Data mining techniques were applied to the dataset to clean the data and make it useable for the proposed model. The processing includes data cleaning, extraction of related information, and feature discovery. After the process, we deduct variables relevant to developing the model for our use case. These variables include user IP, user click information, access date, access time, access page, product name, product type, and product id. In addition, we have removed all duplicated records in the dataset and deleted all records which do not have a specific purchased product.

Data Visualization
To properly understand the dataset we are working with, we have employed data visualization to analyze online product shopping based on different criteria, from time series analysis, user interest-based shopping analysis, and user access page analysis.


Figure 1: time series analysis - daily online product shopping

Figure 1: time series analysis – daily online product shopping

Figure 2: time series analysis - monthly online product shopping

Figure 2: time series analysis – monthly online product shopping

Figure 3: user interest analysis

Figure 3: user interest analysis

Figure 4: access page analysis

Proposed Model

Our developed AI model employed deep neural networks to implement collaborative filtering-based algorithm to accomplish the defined objectives of carrying out predictive analysis for production recommendation. The proposed method uses a combination of deep neural networks (DNN) -a machine learning architecture- with word2vec mechanism to explore click-based features of the users. Some other alternate methods to DNN as classifier are XGBoost, Random Forest, and Support Vector Machine (SVM).


Figure 5: Proposed architecture

Specifically, we employed the AutoRec architecture [5] which is a denoising autoencoder network with a collaborative filtering model. It can be used to learn lower-dimensional feature representations at the bottleneck layer, or to fill the blanks of the interaction matrix directly in the reconstruction layer. It is designed to accept both an item-based and user-based autoencoder. It takes in the latent vector of each item or user, maps it to the hidden layers and then attempts to reconstruct the item or user in the output layer, thereby predicting the ranking of products recommended to the user.

Figure 6: Autoencoder architecture

The Word2vec technique is a two-staged neural network that is used to generate data in vector space. We have used this technique to generate the nearest neighbor product that is based on user purchasing records and the click sequences.


The results from the experiments are evaluated with several evaluation metrics such as Mean Absolute Error, Mean Square Error, and Root Mean Square Error. The model is also evaluated extensively on real data from a variety of retail industries including goods and services, travel, automotive, and retail.

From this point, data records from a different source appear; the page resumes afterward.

/-- **The Jacobi field `𝒥_w(t) = d(Φ_t)_p(w)` of the field-exponential map**
(`Φ_t(z) = exp_z(t V z)`) along `γ(t) = exp_p(t V p)`: Jacobi equation at every `t₀`,
differentiable lifts of `𝒥_w` and `D_t 𝒥_w`, and `D_t 𝒥_w(0) = ∇_w V` (the curve
`s ↦ exp_p(s w)` through `p` with velocity `w` in `jacobi_mfderiv_expMap_field_of_curve`).
Brendle 2023, proof of Prop. 2.5 (`X_i(0) = e_i`, `⟨D_t X_i(0), e_j⟩ = D²u(e_i, e_j)` for
`V = ∇u`). [cite: Brendle2022, Prop. 2.5 (proof)] -/
theorem jacobi_mfderiv_expMap_field (hcov₁ : cov.IsLocallyContMDiff 1)
    (htors : cov.torsion = 0) (hc : IsGeodesicallyComplete cov)
    (hV : ContMDiff I I.tangent ∞ (fun z ↦ (TotalSpace.mk' E z (V z) : TangentBundle I M)))
    (p : M) (w : TangentSpace I p) (t₀ : ℝ) :
    (covariantDerivAlong cov (fun t : ℝ ↦ expMap cov p (t • V p))
        (fun t : ℝ ↦ covariantDerivAlong cov (fun t : ℝ ↦ expMap cov p (t • V p))
          (fun t : ℝ ↦ mfderiv I I (fun z ↦ expMap cov z (t • V z)) p w) t) t₀ +
      cov.curvature (expMap cov p (t₀ • V p))
        (mfderiv I I (fun z ↦ expMap cov z (t₀ • V z)) p w)
        (velocity I (fun t : ℝ ↦ expMap cov p (t • V p)) t₀)
        (velocity I (fun t : ℝ ↦ expMap cov p (t • V p)) t₀) = 0) ∧
    MDifferentiableAt 𝓘(ℝ, ℝ) I.tangent (fun t : ℝ ↦ (TotalSpace.mk' E
        (expMap cov p (t • V p))
        (mfderiv I I (fun z ↦ expMap cov z (t • V z)) p w) : TangentBundle I M)) t₀ ∧
    MDifferentiableAt 𝓘(ℝ, ℝ) I.tangent (fun t : ℝ ↦ (TotalSpace.mk' E
        (expMap cov p (t • V p))
        (covariantDerivAlong cov (fun t : ℝ ↦ expMap cov p (t • V p))
          (fun t : ℝ ↦ mfderiv I I (fun z ↦ expMap cov z (t • V z)) p w) t) :
          TangentBundle I M)) t₀ ∧
    covariantDerivAlong cov (fun t : ℝ ↦ expMap cov p (t • V p))
        (fun t : ℝ ↦ mfderiv I I (fun z ↦ expMap cov z (t • V z)) p w) 0 = cov V p w := by
  have hcs : ContMDiff 𝓘(ℝ, ℝ) I ∞ (fun s : ℝ ↦ expMap cov p (s • w)) :=
    (contMDiff_expMap_of_isGeodesicallyComplete (cov := cov) (k := (⊤ : ℕ∞)) le_top hc p).comp
      ((contDiff_id.smul contDiff_const).contMDiff)
  have hp : (fun s : ℝ ↦ expMap cov p (s • w)) 0 = p := by
    show expMap cov p ((0 : ℝ) • w) = p
    rw [zero_smul, expMap_zero]
  have hw : velocity I (fun s : ℝ ↦ expMap cov p (s • w)) 0 = w := velocity_expMap_smul_zero p w
  exact jacobi_mfderiv_expMap_field_of_curve hcov₁ htors hc hV p w hcs hp hw t₀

The output of the model is a ranking of products that are closest to the user purchased item and click information. From our results, we compared the predicted values and the true values to determine the effectiveness of the model. The close relation between the two values shows the effectiveness of the developed model in recommending products from user behavior.
It is important to note that this model is not restricted to only recommending products but can work with any tasks that are based on user behavior.

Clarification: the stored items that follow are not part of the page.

import Summits.ResolutionOfSingularities.ResolutionOfSingularities.Theorems.RadicialJungCleanModelsGiraudTotalColength
import Summits.ResolutionOfSingularities.ResolutionOfSingularities.Theorems.ValuativeLuAlphaPTorsorColengthDrop
import Mathlib.RingTheory.AdjoinRoot
import HarnessLib

/-!
# Route `RadicialJung`, crux `CleanModels` (stmt-15917): Giraud 2.5 (B) — the chart modulo the
# exceptional equation and the weak transform of one element of order `m` has weighted length `≤ m`

Support file (OURS) for PROGRAMME-clean-dim2 (K2, W8.1; `K2-DESIGN.md` §5.3), the numerical input
of case (B) in Giraud's proof of Lemme 2.3 (ii) (J. Giraud, Bull. SMF 111 (1983), 2.5, p. 119
l. 1–6): "`R′/yR′ = K[Z]`, où `K = R/M` est le corps résiduel et où `Z` est la classe de `z`. Soit
alors `φ ∈ (A, Cᵢ)` dont l'ordre au point `ξ` est `m` et soit `F(X, Y)` sa forme initiale. La
classe mod. `yR′` de `y⁻ᵐφ` est `Y⁻ᵐF(YZ, Y)`, qui est un polynôme en `Z` de degré `≤ m`, donc
`long(H/H′) ≤ m`." Here, for the chart `A = R[y/x]` of the blowing up of the closed point of a
two-dimensional regular local ring `(R, 𝔪 = (x, y))` (exceptional equation `x`; Giraud's chart
is the symmetric one), an element `φ₀ ∈ 𝔪ᵐ ∖ 𝔪ᵐ⁺¹` and its weak transform `P = φ₀/xᵐ ∈ A`:

* `length_quot_adjoin_span_exceptional_sup_weakTransform_le` — **the `R`-module
  `𝒜/(x𝒜 + P𝒜)` (`𝒜` = `A` as an `R`-submodule of `K`) has length `≤ m`** — indeed it is
  `κ[X]/(F̄)` for the initial form `F̄ ≠ 0` of `φ₀`, of degree `≤ m`, through the reduction map
  `A → A/xA ≅ κ[X]` (`PfaffLine.exists_reduction_chartAdjoin`); `R`-length = `κ`-dimension
  `= deg F̄ ≤ m` (`finrank_quotient_span_eq_natDegree`). The `R`-length is the residue-degree
  WEIGHTED count `Σ_{ξ′} [κ(ξ′):κ] mult_{ξ′}(F̄)` over the points of the exceptional line in the
  chart, as in `RadicialJungCleanModelsGiraudTotalColength.lean`.

* `length_quot_sup_span_singleton_mul_le` — the companion step "`H/H′` est un quotient de
  `R′/(yR′ + y⁻ᵐ(A, Cᵢ)R′)`": `λ_R((H′ + b𝒜)/H′) ≤ λ_R(𝒜/(I ∩ 𝒜))` whenever `b · I ⊆ H′`.

References: J. Giraud, Bull. SMF 111 (1983), 2.5 (B), p. 119. Nothing here is a statement of
Hironaka's manuscript or bears on the summit directly.
-/

noncomputable section

set_option linter.dupNamespace false -- mandated namespace of this single-conjunct summit

open IsLocalRing Polynomial Literature.AlgebraicGeometry.Resolution
open Summit.ResolutionOfSingularities.ResolutionOfSingularities.Theorems.PfaffLine

namespace Summit.ResolutionOfSingularities.ResolutionOfSingularities.Theorems.RadicialJung.CleanModels

universe u

variable {K : Type u} [Field K] {R : Subring K} [IsRegularLocalRing R] {x y : R}

/-- **Giraud 2.5 (B): `λ_R(𝒜/(x𝒜 + P𝒜)) ≤ m`** for the chart `𝒜 = R[y/x]` (as an `R`-submodule
of `K`) of the blowing up of the closed point of a two-dimensional regular local ring
`(R, 𝔪 = (x, y))`, an element `φ₀ ∈ 𝔪ᵐ ∖ 𝔪ᵐ⁺¹` and its weak transform `P = φ₀/xᵐ`: modulo the
exceptional equation `x` the chart is `κ[X]` and `P` becomes the (dehomogenised) initial form
`F̄ ≠ 0` of `φ₀`, of degree `≤ m`, so the quotient is `κ[X]/(F̄)` of `κ`-dimension `deg F̄ ≤ m`;
the `R`-length of a module killed by `𝔪` is its `κ`-dimension. [cite: Giraud1983, 2.5 (B) (p. 119)] -/
theorem length_quot_adjoin_span_exceptional_sup_weakTransform_le (hdim : ringKrullDim R = 2)
    (hm : maximalIdeal R = Ideal.span {x, y}) {φ₀ : R} {m : ℕ} (hφm : φ₀ ∈ maximalIdeal R ^ m)
    (hφm' : φ₀ ∉ maximalIdeal R ^ (m + 1)) {𝒜 : Submodule R K}
    (h𝒜 : 𝒜 = Subalgebra.toSubmodule (Algebra.adjoin R {((y : R) : K) / ((x : R) : K)})) :
    Module.length R (↥𝒜 ⧸ (Ideal.span {x} • 𝒜 ⊔
        Submodule.span R {((φ₀ : R) : K) / ((x : R) : K) ^ m} * 𝒜).comap 𝒜.subtype) ≤ m := by
  subst h𝒜
  set u : K := ((y : R) : K) / ((x : R) : K) with hu
  set 𝒜 := Subalgebra.toSubmodule (Algebra.adjoin R {u}) with h𝒜
  set P : K := ((φ₀ : R) : K) / ((x : R) : K) ^ m with hPdef
  have hx0 : x ≠ 0 := fun h => fst_not_mem_sq hdim hm (by rw [h]; exact Ideal.zero_mem _)
  have hx0K : ((x : R) : K) ≠ 0 := fun e => hx0 (Subtype.ext e)
  have hxm : x ∈ maximalIdeal R := hm ▸ Ideal.subset_span (by simp)
  obtain ⟨hxprime, hxy⟩ := prime_and_not_dvd_of_maximalIdeal_eq_span_pair hdim hm
  have hpq : ∀ t, x ∣ y * t → x ∣ t := fun t h =>
    (hxprime.dvd_or_dvd h).resolve_left hxy
  -- the reduction map `φ : A → κ[X]`, kernel `xA`
  obtain ⟨φ, hφs, hφG, hφker⟩ := exists_reduction_chartAdjoin (K := K) hm hx0 hpq
  -- `φ₀ = xᵐ F(u)` with `deg F ≤ m`; `P = F(u) ∈ A` and `φ P = F̄ ≠ 0`
  obtain ⟨F, hFdeg, hφ₀F⟩ := exists_eq_pow_mul_aeval_colengthDrop hm hx0K m φ₀ hφm
  have hPF : P = aeval u F := by
    rw [hPdef, hφ₀F, ← hu]
    field_simp
  have hPA : P ∈ chartAdjoin (K := K) x y := hPF ▸ Polynomial.aeval_mem_adjoin_singleton R _
  have hφP : φ ⟨P, hPA⟩ = map (residue R) F := by
    have e : (⟨P, hPA⟩ : chartAdjoin (K := K) x y) =
        ⟨aeval u F, Polynomial.aeval_mem_adjoin_singleton R _⟩ := Subtype.ext hPF
    rw [e, hφG]
  set Fbar : (ResidueField R)[X] := map (residue R) F with hFbar
  have hFbar0 : Fbar ≠ 0 := by
    intro h0
    -- then `P ∈ xA`, so `φ₀ ∈ xᵐ⁺¹A ∩ R = 𝔪ᵐ⁺¹`
    have hPx : (⟨P, hPA⟩ : chartAdjoin (K := K) x y) ∈ Ideal.span {chartIncl x y x} :=
      hφker _ (by rw [hφP, h0])
    obtain ⟨a, ha⟩ := Ideal.mem_span_singleton'.mp hPx
    have ha' : ((a : chartAdjoin (K := K) x y) : K) * ((x : R) : K) = P :=
      congrArg (fun t : chartAdjoin (K := K) x y => (t : K)) ha
    apply hφm'
    letI : Algebra R (chartAdjoin (K := K) x y) := (chartIncl x y).toAlgebra
    have hmS : (maximalIdeal R).map (algebraMap R (chartAdjoin (K := K) x y)) =
        Ideal.span {algebraMap R _ x} := map_maximalIdeal_chartIncl hm hx0
    rw [← comap_map_pow_maximalIdeal hxm (fst_not_mem_sq hdim hm) (chartIncl_injective x y) hmS
      (exists_pow_mul_eq_chartIncl (K := K) hm hx0) (m + 1), Ideal.mem_comap, Ideal.map_pow, hmS,
      Ideal.span_singleton_pow, Ideal.mem_span_singleton']
    refine ⟨a, Subtype.ext ?_⟩
    change ((a : chartAdjoin (K := K) x y) : K) * ((x : R) : K) ^ (m + 1) = ((φ₀ : R) : K)
    calc ((a : chartAdjoin (K := K) x y) : K) * ((x : R) : K) ^ (m + 1)
        = ((a : chartAdjoin (K := K) x y) : K) * ((x : R) : K) * ((x : R) : K) ^ m := by ring
      _ = P * ((x : R) : K) ^ m := by rw [ha']
      _ = ((φ₀ : R) : K) := by rw [hPdef]; field_simp
  have hFbar_deg : Fbar.natDegree ≤ m := (natDegree_map_le).trans hFdeg
  -- the `R`-linear map `𝒜 → κ[X] ⧸ (F̄)` induced by `φ`
  let κ := ResidueField R
  let T := κ[X] ⧸ Ideal.span {Fbar}
  have hφC : ∀ c : R, φ (chartIncl x y c) = C (residue R c) := by
    intro c
    have e : chartIncl x y c =
        (⟨aeval u (C c), Polynomial.aeval_mem_adjoin_singleton R _⟩ : chartAdjoin (K := K) x y) :=
      Subtype.ext (by simp [Algebra.algebraMap_ofSubsemiring_apply])
    rw [e, hφG, map_C]
  have hsmulK : ∀ (c : R) (g : κ[X]), c • g = C (residue R c) * g := fun c g => by
    rw [Algebra.smul_def, Polynomial.algebraMap_apply, IsLocalRing.ResidueField.algebraMap_eq]
  let Θ : ↥𝒜 →ₗ[R] T :=
    { toFun := fun a => Ideal.Quotient.mk _ (φ ⟨(a : K), a.2⟩)
      map_add' := fun a b => by
        rw [← map_add, ← map_add]
        rfl
      map_smul' := fun c a => by
        have e : (⟨((c • a : ↥𝒜) : K), (c • a).2⟩ : chartAdjoin (K := K) x y) =
            chartIncl x y c * ⟨(a : K), a.2⟩ :=
          Subtype.ext (by simp [Algebra.smul_def, Algebra.algebraMap_ofSubsemiring_apply])
        calc Ideal.Quotient.mk _ (φ ⟨((c • a : ↥𝒜) : K), (c • a).2⟩)
            = Ideal.Quotient.mk (Ideal.span {Fbar}) (c • φ ⟨(a : K), a.2⟩) := by
              rw [e, map_mul, hφC, hsmulK]
          _ = c • Ideal.Quotient.mk (Ideal.span {Fbar}) (φ ⟨(a : K), a.2⟩) := rfl }
  have hΘ : ∀ a : ↥𝒜, Θ a = Ideal.Quotient.mk _ (φ ⟨(a : K), a.2⟩) := fun a => rfl
  have hΘs : Function.Surjective Θ := by
    intro t
    obtain ⟨g, rfl⟩ := Ideal.Quotient.mk_surjective t
    obtain ⟨a, rfl⟩ := hφs g
    exact ⟨⟨(a : K), a.2⟩, rfl⟩
  -- its kernel is exactly `x𝒜 + P𝒜`
  have hkerΘ : LinearMap.ker Θ =
      (Ideal.span {x} • 𝒜 ⊔ Submodule.span R {P} * 𝒜).comap 𝒜.subtype := by
    apply le_antisymm
    · rintro ⟨a, ha𝒜⟩ ha
      rw [LinearMap.mem_ker, hΘ, Ideal.Quotient.eq_zero_iff_mem, Ideal.mem_span_singleton'] at ha
      obtain ⟨g, hg⟩ := ha
      obtain ⟨q, hq⟩ := hφs g
      have h0 : φ (⟨a, ha𝒜⟩ - ⟨P, hPA⟩ * q) = 0 := by
        rw [map_sub, map_mul, hφP, hq, ← hg, mul_comm, sub_self]
      obtain ⟨b, hb⟩ := Ideal.mem_span_singleton'.mp (hφker _ h0)
      have hb' : ((b : chartAdjoin (K := K) x y) : K) * ((x : R) : K) =
          a - P * ((q : chartAdjoin (K := K) x y) : K) :=
        congrArg (fun t : chartAdjoin (K := K) x y => (t : K)) hb
      rw [Submodule.mem_comap, Submodule.subtype_apply]
      have e : a = ((x : R) : K) * ((b : chartAdjoin (K := K) x y) : K) +
          P * ((q : chartAdjoin (K := K) x y) : K) := by
        linear_combination (-1 : K) * hb'
      change a ∈ _
      rw [e]
      exact Submodule.add_mem_sup
        ((mem_span_singleton_smul_toSubmodule_iff x _ _).mpr ⟨_, b.2, rfl⟩)
        (Submodule.mem_span_singleton_mul.mpr ⟨_, q.2, rfl⟩)
    · rintro ⟨a, ha𝒜⟩ ha
      rw [Submodule.mem_comap, Submodule.subtype_apply, Submodule.mem_sup] at ha
      obtain ⟨a₁, ha₁, a₂, ha₂, hsum⟩ := ha
      rw [mem_span_singleton_smul_toSubmodule_iff] at ha₁
      obtain ⟨b₁, hb₁, rfl⟩ := ha₁
      obtain ⟨b₂, hb₂, rfl⟩ := Submodule.mem_span_singleton_mul.mp ha₂
      rw [LinearMap.mem_ker, hΘ, Ideal.Quotient.eq_zero_iff_mem]
      have e : (⟨a, ha𝒜⟩ : chartAdjoin (K := K) x y) =
          chartIncl x y x * ⟨b₁, hb₁⟩ + ⟨P, hPA⟩ * ⟨b₂, hb₂⟩ := Subtype.ext hsum.symm
      rw [e, map_add, map_mul, map_mul, hφC, (IsLocalRing.residue_eq_zero_iff x).mpr hxm, map_zero,
        zero_mul, zero_add, hφP]
      exact Ideal.mul_mem_right _ _ (Ideal.mem_span_singleton_self _)
  -- lengths: `λ_R(𝒜/(x𝒜+P𝒜)) = λ_R(T) = λ_κ(T) = deg F̄ ≤ m`
  haveI : Module.Finite κ T := (AdjoinRoot.powerBasis hFbar0).finite
  calc Module.length R (↥𝒜 ⧸ (Ideal.span {x} • 𝒜 ⊔ Submodule.span R {P} * 𝒜).comap 𝒜.subtype)
      = Module.length R (↥𝒜 ⧸ LinearMap.ker Θ) := by rw [hkerΘ]
    _ = Module.length R T := ((LinearMap.quotKerEquivRange Θ).trans
        (LinearEquiv.ofTop _ (LinearMap.range_eq_top.mpr hΘs))).length_eq
    _ = Module.length κ T := Module.length_eq_of_surjective (R := κ) residue_surjective
    _ = (Module.finrank κ T : ℕ∞) := Module.length_eq_finrank κ T
    _ ≤ m := by
        rw [finrank_quotient_span_eq_natDegree]
        exact_mod_cast hFbar_deg

/-- **"`H/H′` est un quotient de `R′/(yR′ + y⁻ᵐ(A, Cᵢ)R′)`"** (Giraud 1983, 2.5 (B), p. 119),
abstract form: in an `R`-algebra `V`, for submodules `𝒜, H′, I ⊆ V` and `b ∈ V` with
`b · I ⊆ H′`, the subquotient `(H′ + b𝒜)/H′` is a quotient of `𝒜/I` (via `a ↦ b·a`), so
`λ_R((H′ + b𝒜)/H′) ≤ λ_R(𝒜/(I ∩ 𝒜))`. Used with `𝒜 = R[y/x]`, `H′ ⊆ H = H′ + b𝒜` the two weak
transforms and `I = x𝒜 + (φ₀/xᵐ)𝒜`, whose quotient has length `≤ m` by
`length_quot_adjoin_span_exceptional_sup_weakTransform_le`. [cite: Giraud1983, 2.5 (B) (p. 119)] -/
theorem length_quot_sup_span_singleton_mul_le {A : Type u} [CommRing A] {V : Type u} [CommRing V]
    [Algebra A V] (𝒜 H' I : Submodule A V) (b : V) (hI : ∀ i ∈ I, b * i ∈ H') :
    Module.length A (↥(H' ⊔ Submodule.span A {b} * 𝒜) ⧸
        H'.comap (H' ⊔ Submodule.span A {b} * 𝒜).subtype) ≤
      Module.length A (↥𝒜 ⧸ I.comap 𝒜.subtype) := by
  -- `Ψ : 𝒜 → (H′ + b𝒜)/H′`, `a ↦ b a`
  have hmem : ∀ a : ↥𝒜, b * (a : V) ∈ H' ⊔ Submodule.span A {b} * 𝒜 := fun a =>
    Submodule.mem_sup_right (Submodule.mem_span_singleton_mul.mpr ⟨a, a.2, rfl⟩)
  let Ψ : ↥𝒜 →ₗ[A] ↥(H' ⊔ Submodule.span A {b} * 𝒜) ⧸
      H'.comap (H' ⊔ Submodule.span A {b} * 𝒜).subtype :=
    { toFun := fun a => Submodule.Quotient.mk ⟨b * (a : V), hmem a⟩
      map_add' := fun a a' => by
        rw [← Submodule.Quotient.mk_add]
        congr 1
        apply Subtype.ext
        simp [mul_add]
      map_smul' := fun c a => by
        rw [RingHom.id_apply, ← Submodule.Quotient.mk_smul]
        congr 1
        apply Subtype.ext
        simp }
  have hΨ : ∀ a : ↥𝒜, Ψ a = Submodule.Quotient.mk ⟨b * (a : V), hmem a⟩ := fun a => rfl
  have hΨs : Function.Surjective Ψ := by
    intro q
    induction q using Submodule.Quotient.induction_on with
    | H w =>
      obtain ⟨h, hh, w', hw', hsum⟩ := Submodule.mem_sup.mp w.2
      obtain ⟨a, ha, rfl⟩ := Submodule.mem_span_singleton_mul.mp hw'
      refine ⟨⟨a, ha⟩, ?_⟩
      rw [hΨ, Submodule.Quotient.eq, Submodule.mem_comap, Submodule.subtype_apply,
        Submodule.coe_sub]
      change b * a - (w : V) ∈ H'
      rw [← hsum, sub_add_cancel_right]
      exact neg_mem hh
  have hkerΨ : I.comap 𝒜.subtype ≤ LinearMap.ker Ψ := by
    intro a ha
    rw [Submodule.mem_comap, Submodule.subtype_apply] at ha
    rw [LinearMap.mem_ker, hΨ, Submodule.Quotient.mk_eq_zero, Submodule.mem_comap,
      Submodule.subtype_apply]
    exact hI _ ha
  calc Module.length A (↥(H' ⊔ Submodule.span A {b} * 𝒜) ⧸
        H'.comap (H' ⊔ Submodule.span A {b} * 𝒜).subtype)
      = Module.length A (↥𝒜 ⧸ LinearMap.ker Ψ) := ((LinearMap.quotKerEquivRange Ψ).trans
          (LinearEquiv.ofTop _ (LinearMap.range_eq_top.mpr hΨs))).length_eq.symm
    _ ≤ Module.length A (↥𝒜 ⧸ I.comap 𝒜.subtype) :=
        Module.length_le_of_surjective (Submodule.factor hkerΨ) (Submodule.factor_surjective hkerΨ)

end Summit.ResolutionOfSingularities.ResolutionOfSingularities.Theorems.RadicialJung.CleanModels

end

[1] Zhang, Z.P., Kudo, Y., Murai, T., Ren, Y.G. (2019). Enhancing recommendation accuracy of item-based collaborative filtering via item-variance weighting. Appl. Sci, vol.9, pp. 1928.
[2] Lu, J., Wu., D., Mao, M., Wang, W., Zhang, G. (2015). Recommender system application developments: A survey. Decis. Support Syst., vol. 74, pp. 12-32.
[3] Zheng, L., Lu, C.T., et al. (2019). MARS: Memory attention-aware recommender system. In Proceedings of the 2019 IEEE International Conference on Data Science and Advanced Analytics (DSAA), Washington, DC, USA, pp. 11-20.
[4] Sedan, S., Menon, A.K., Sanner, S., and Xie, L. (2015). Autorec: Autoencoders meet collaborative filtering. In WWW, pp. 111-112.